--- START ---
import Mathlib.RingTheory.Localization.AtPrime.Basic
import Mathlib.RingTheory.Localization.Ideal
import Mathlib.RingTheory.Ideal.Colon
import HarnessLib

/-!
# Door assembly H2c″, stub [S6] — kernel (6a-2): the `T`-saturation of `(T^a g₀)` in a local domain is `(g₀)`

Route `ResolutionOfSingularities/WeightedInvariant`, crux `Theses.WeightedInvariant.HypersurfaceCentreConstruction`
(stmt-ResolutionOfSingularities-19897), door line `local-engine`, skeleton v3.1, stub [S6] `stub_iotaMax_lt_of_step`
(holder res-L1-w43-stub-9 = res-D-brk-1; [S6] DECOMPOSITION of record, STATUS l.35153, kernel **(6a-2)
`span_eq_saturation_of_prime`**, pure algebra, def-free, no stub identity).

In the strict-transform step of the [S6] proof the stalk of the strict transform at a point of the exceptional chart is the
`T`-saturation `Sat = {x | ∃ k, Tᵏ x ∈ (f)}` of the local equation `f = Tᵃ · g₀` (`T` the exceptional parameter, prime in
the chart algebra `C`, `T ∤ g₀`), read in the local ring `O = C_𝔫`; `Sat` is principal, `= (γ)`, because the strict
transform is locally principal. This file proves `(g₀/1) = (γ)`: `g₀/1 ∈ Sat` trivially, and if `Tᵏ γ = d f` then writing
`g₀/1 = c γ` gives `c (d Tᵃ) = Tᵏ` with `T ∤ c`, so `c` is a unit (`T` stays prime in `C_𝔫` since `T ∈ 𝔫`).
* `isUnit_of_mul_eq_prime_pow` — `c d = pᵏ`, `p` prime, `p ∤ c` ⟹ `c` unit (domain);
* `prime_algebraMap_localization_atPrime` — a prime element of `𝔫` stays prime in `C_𝔫`;
* `not_dvd_algebraMap_localization_atPrime` — `T ∤ g₀` in `C` ⟹ `T/1 ∤ g₀/1` in `C_𝔫` (`T ∈ 𝔫` prime);
* `span_eq_saturation_of_prime` (membership form of `Sat`) and `span_eq_iSup_colon_of_prime` (`Sat = ⨆ k, (f) : Tᵏ`, Mathlib `Submodule.colon` by the singleton `{Tᵏ}`).
OURS; no claim about Hironaka's problem; AI-written, weaker than expert review.
-/

set_option linter.dupNamespace false -- mandated namespace of this single-conjunct summit

namespace Summit.ResolutionOfSingularities.ResolutionOfSingularities.Cruxes.HypersurfaceCentreConstruction.LocalEngine


variable {C : Type*} [CommRing C]

/-- `c * d = p ^ k` with `p` prime and `p ∤ c` forces `c` to be a unit (in a domain: peel off one `p` at a time from `d`).
[folklore] -/
theorem isUnit_of_mul_eq_prime_pow [IsDomain C] {p c : C} (hp : Prime p) (hc : ¬ p ∣ c) :
    ∀ {k : ℕ} {d : C}, c * d = p ^ k → IsUnit c := by
  intro k
  induction k with
  | zero =>
    intro d h
    rw [pow_zero] at h
    exact IsUnit.of_mul_eq_one d h
  | succ k ih =>
    intro d h
    have hpd : p ∣ c * d := ⟨p ^ k, by rw [h, pow_succ, mul_comm]⟩
    rcases hp.dvd_or_dvd hpd with hpc | ⟨d', rfl⟩
    · exact absurd hpc hc
    · refine ih (d := d') (mul_left_cancel₀ hp.ne_zero ?_)
      calc p * (c * d') = c * (p * d') := by ring
        _ = p ^ (k + 1) := h
        _ = p * p ^ k := by rw [pow_succ, mul_comm]

variable (𝔫 : Ideal C) [𝔫.IsPrime]

/-- The complement of a prime `𝔫` misses the principal ideal of any element of `𝔫`. [folklore] -/
theorem disjoint_primeCompl_span_singleton {T : C} (hTn : T ∈ 𝔫) :
    Disjoint (𝔫.primeCompl : Set C) (Ideal.span {T}) := by
  rw [Set.disjoint_left]
  intro x hx hxT
  exact hx ((Ideal.span_singleton_le_iff_mem _).mpr hTn hxT)

/-- **A prime element of `𝔫` stays prime in `C_𝔫`** (its principal prime ideal misses the complement of `𝔫`).
[folklore] -/
theorem prime_algebraMap_localization_atPrime [IsDomain C] {T : C} (hT : Prime T) (hTn : T ∈ 𝔫) :
    Prime (algebraMap C (Localization.AtPrime 𝔫) T) := by
  have hinj : Function.Injective (algebraMap C (Localization.AtPrime 𝔫)) :=
    IsLocalization.injective (Localization.AtPrime 𝔫) 𝔫.primeCompl_le_nonZeroDivisors
  have hprime : (Ideal.span {T}).IsPrime := (Ideal.span_singleton_prime hT.ne_zero).mpr hT
  have hP : (Ideal.span {algebraMap C (Localization.AtPrime 𝔫) T}).IsPrime := by
    have := IsLocalization.isPrime_of_isPrime_disjoint 𝔫.primeCompl (Localization.AtPrime 𝔫) (Ideal.span {T})
      hprime (disjoint_primeCompl_span_singleton 𝔫 hTn)
    rwa [Ideal.map_span, Set.image_singleton] at this
  have ht0 : algebraMap C (Localization.AtPrime 𝔫) T ≠ 0 := fun h0 => hT.ne_zero (hinj (h0.trans (map_zero _).symm))
  exact (Ideal.span_singleton_prime ht0).mp hP

/-- **Non-divisibility by a prime element of `𝔫` persists in `C_𝔫`**: if `T ∤ g₀` in `C` then `T/1 ∤ g₀/1` (contract the
prime ideal `(T) C_𝔫` back to `C`). [folklore] -/
theorem not_dvd_algebraMap_localization_atPrime {T g₀ : C} (hT : Prime T) (hTn : T ∈ 𝔫) (hg : ¬ T ∣ g₀) :
    ¬ algebraMap C (Localization.AtPrime 𝔫) T ∣ algebraMap C (Localization.AtPrime 𝔫) g₀ := by
  rintro ⟨q, hq⟩
  apply hg
  have hprime : (Ideal.span {T}).IsPrime := (Ideal.span_singleton_prime hT.ne_zero).mpr hT
  have hmem : algebraMap C (Localization.AtPrime 𝔫) g₀ ∈ (Ideal.span {T}).map (algebraMap C (Localization.AtPrime 𝔫)) := by
    rw [Ideal.map_span, Set.image_singleton, hq]
    exact Ideal.mul_mem_right _ _ (Ideal.subset_span rfl)
  have hunder := IsLocalization.under_map_of_isPrime_disjoint 𝔫.primeCompl (Localization.AtPrime 𝔫) hprime
    (disjoint_primeCompl_span_singleton 𝔫 hTn)
  have hg' : g₀ ∈ ((Ideal.span {T}).map (algebraMap C (Localization.AtPrime 𝔫))).under C := hmem
  rw [hunder, Ideal.mem_span_singleton] at hg'
  exact hg'

/-- **(6a-2) The `T`-saturation of `(Tᵃ g₀)` in `C_𝔫` is `(g₀)`**, membership form. Data: `C` a domain, `𝔫` prime,
`T ∈ 𝔫` a prime element, `f = Tᵃ g₀` with `T ∤ g₀`, and `γ ∈ C_𝔫` generating the saturation
`{x | ∃ k, (T/1)ᵏ x ∈ (f/1)}`. Conclusion `(g₀/1) = (γ)`. [folklore] -/
theorem span_eq_saturation_of_prime [IsDomain C] {T g₀ f : C} (hT : Prime T) (hTn : T ∈ 𝔫) {a : ℕ}
    (hf : f = T ^ a * g₀) (hg : ¬ T ∣ g₀) (γ : Localization.AtPrime 𝔫)
    (hsat : ∀ x : Localization.AtPrime 𝔫, x ∈ Ideal.span {γ} ↔
      ∃ k : ℕ, algebraMap C (Localization.AtPrime 𝔫) T ^ k * x ∈
        Ideal.span {algebraMap C (Localization.AtPrime 𝔫) f}) :
    Ideal.span {algebraMap C (Localization.AtPrime 𝔫) g₀} = Ideal.span {γ} := by
  set t : Localization.AtPrime 𝔫 := algebraMap C (Localization.AtPrime 𝔫) T with ht
  have hinj : Function.Injective (algebraMap C (Localization.AtPrime 𝔫)) :=
    IsLocalization.injective (Localization.AtPrime 𝔫) 𝔫.primeCompl_le_nonZeroDivisors
  have htg : ¬ t ∣ algebraMap C (Localization.AtPrime 𝔫) g₀ := not_dvd_algebraMap_localization_atPrime 𝔫 hT hTn hg
  -- `g₀/1 ∈ (γ)`
  have h1 : algebraMap C (Localization.AtPrime 𝔫) g₀ ∈ Ideal.span {γ} := by
    rw [hsat]
    refine ⟨a, ?_⟩
    rw [ht, ← map_pow, ← map_mul, ← hf]
    exact Ideal.subset_span rfl
  obtain ⟨c, hc⟩ := Ideal.mem_span_singleton'.mp h1
  -- `γ ∈ Sat`: `tᵏ γ = d · f/1`
  obtain ⟨k, hk⟩ := (hsat γ).mp (Ideal.subset_span rfl)
  obtain ⟨d, hd⟩ := Ideal.mem_span_singleton'.mp hk
  -- `g₀ ≠ 0` (as `T ∤ g₀`), hence `γ ≠ 0`
  have hg0 : algebraMap C (Localization.AtPrime 𝔫) g₀ ≠ 0 := by
    intro h0
    apply hg
    rw [(hinj (h0.trans (map_zero _).symm) : g₀ = 0)]
    exact dvd_zero T
  have hγ0 : γ ≠ 0 := by
    rintro rfl
    exact hg0 (by rw [← hc, mul_zero])
  have htc : ¬ t ∣ c := fun h => htg (hc ▸ Dvd.dvd.mul_right h γ)
  -- `c · (d tᵃ) = tᵏ`, so `c` is a unit
  have key : c * (d * t ^ a) = t ^ k := by
    apply mul_right_cancel₀ hγ0
    calc c * (d * t ^ a) * γ = d * (t ^ a * (c * γ)) := by ring
      _ = d * algebraMap C (Localization.AtPrime 𝔫) f := by rw [hc, hf, map_mul, map_pow]
      _ = t ^ k * γ := hd
  have hcu : IsUnit c := isUnit_of_mul_eq_prime_pow (prime_algebraMap_localization_atPrime 𝔫 hT hTn) htc key
  apply le_antisymm
  · rw [Ideal.span_singleton_le_iff_mem]
    exact h1
  · rw [Ideal.span_singleton_le_iff_mem, Ideal.mem_span_singleton']
    obtain ⟨u, hu⟩ := hcu
    exact ⟨↑u⁻¹, by rw [← hc, ← hu, ← mul_assoc, Units.inv_mul, one_mul]⟩

/-- Membership in the saturation ideal `⨆ k, (f) : tᵏ` is `∃ k, tᵏ x ∈ (f)` (an increasing union). [folklore] -/
theorem mem_iSup_colon_singleton_pow_iff {O : Type*} [CommRing O] (f t x : O) :
    x ∈ ⨆ k : ℕ, (Ideal.span {f}).colon {t ^ k} ↔ ∃ k : ℕ, t ^ k * x ∈ Ideal.span {f} := by
  have hmono : Monotone fun k : ℕ => (Ideal.span {f}).colon {t ^ k} := by
    intro k l hkl y hy
    rw [Submodule.mem_colon_singleton, smul_eq_mul] at hy ⊢
    obtain ⟨m, rfl⟩ := Nat.exists_eq_add_of_le hkl
    rw [pow_add, ← mul_assoc]
    exact Ideal.mul_mem_right _ _ hy
  rw [Submodule.mem_iSup_of_directed _ hmono.directed_le]
  refine exists_congr fun k => ?_
  rw [Submodule.mem_colon_singleton, smul_eq_mul, mul_comm]

/-- **(6a-2), `⨆ colon` form**: with the saturation written as the ideal `⨆ k, (f/1) : (T/1)ᵏ`. [folklore] -/
theorem span_eq_iSup_colon_of_prime [IsDomain C] {T g₀ f : C} (hT : Prime T) (hTn : T ∈ 𝔫) {a : ℕ}
    (hf : f = T ^ a * g₀) (hg : ¬ T ∣ g₀) (γ : Localization.AtPrime 𝔫)
    (hsat : ⨆ k : ℕ, (Ideal.span {algebraMap C (Localization.AtPrime 𝔫) f}).colon
        {algebraMap C (Localization.AtPrime 𝔫) T ^ k} = Ideal.span {γ}) :
    Ideal.span {algebraMap C (Localization.AtPrime 𝔫) g₀} = Ideal.span {γ} :=
  span_eq_saturation_of_prime 𝔫 hT hTn hf hg γ fun x => by
    rw [← hsat, mem_iSup_colon_singleton_pow_iff]


end Summit.ResolutionOfSingularities.ResolutionOfSingularities.Cruxes.HypersurfaceCentreConstruction.LocalEngine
--- END ---
*YOUR TASK*:
Copy out the range of lines above starting at the line with "have hunder := IsLocalization.under_map_of_isPrime_disjoint" and ending at the line with "theorem span_eq_saturation_of_prime [IsDomain", exactly and including both.

*RESULT*:
  have hunder := IsLocalization.under_map_of_isPrime_disjoint 𝔫.primeCompl (Localization.AtPrime 𝔫) hprime
    (disjoint_primeCompl_span_singleton 𝔫 hTn)
  have hg' : g₀ ∈ ((Ideal.span {T}).map (algebraMap C (Localization.AtPrime 𝔫))).under C := hmem
  rw [hunder, Ideal.mem_span_singleton] at hg'
  exact hg'

/-- **(6a-2) The `T`-saturation of `(Tᵃ g₀)` in `C_𝔫` is `(g₀)`**, membership form. Data: `C` a domain, `𝔫` prime,
`T ∈ 𝔫` a prime element, `f = Tᵃ g₀` with `T ∤ g₀`, and `γ ∈ C_𝔫` generating the saturation
`{x | ∃ k, (T/1)ᵏ x ∈ (f/1)}`. Conclusion `(g₀/1) = (γ)`. [folklore] -/
theorem span_eq_saturation_of_prime [IsDomain C] {T g₀ f : C} (hT : Prime T) (hTn : T ∈ 𝔫) {a : ℕ}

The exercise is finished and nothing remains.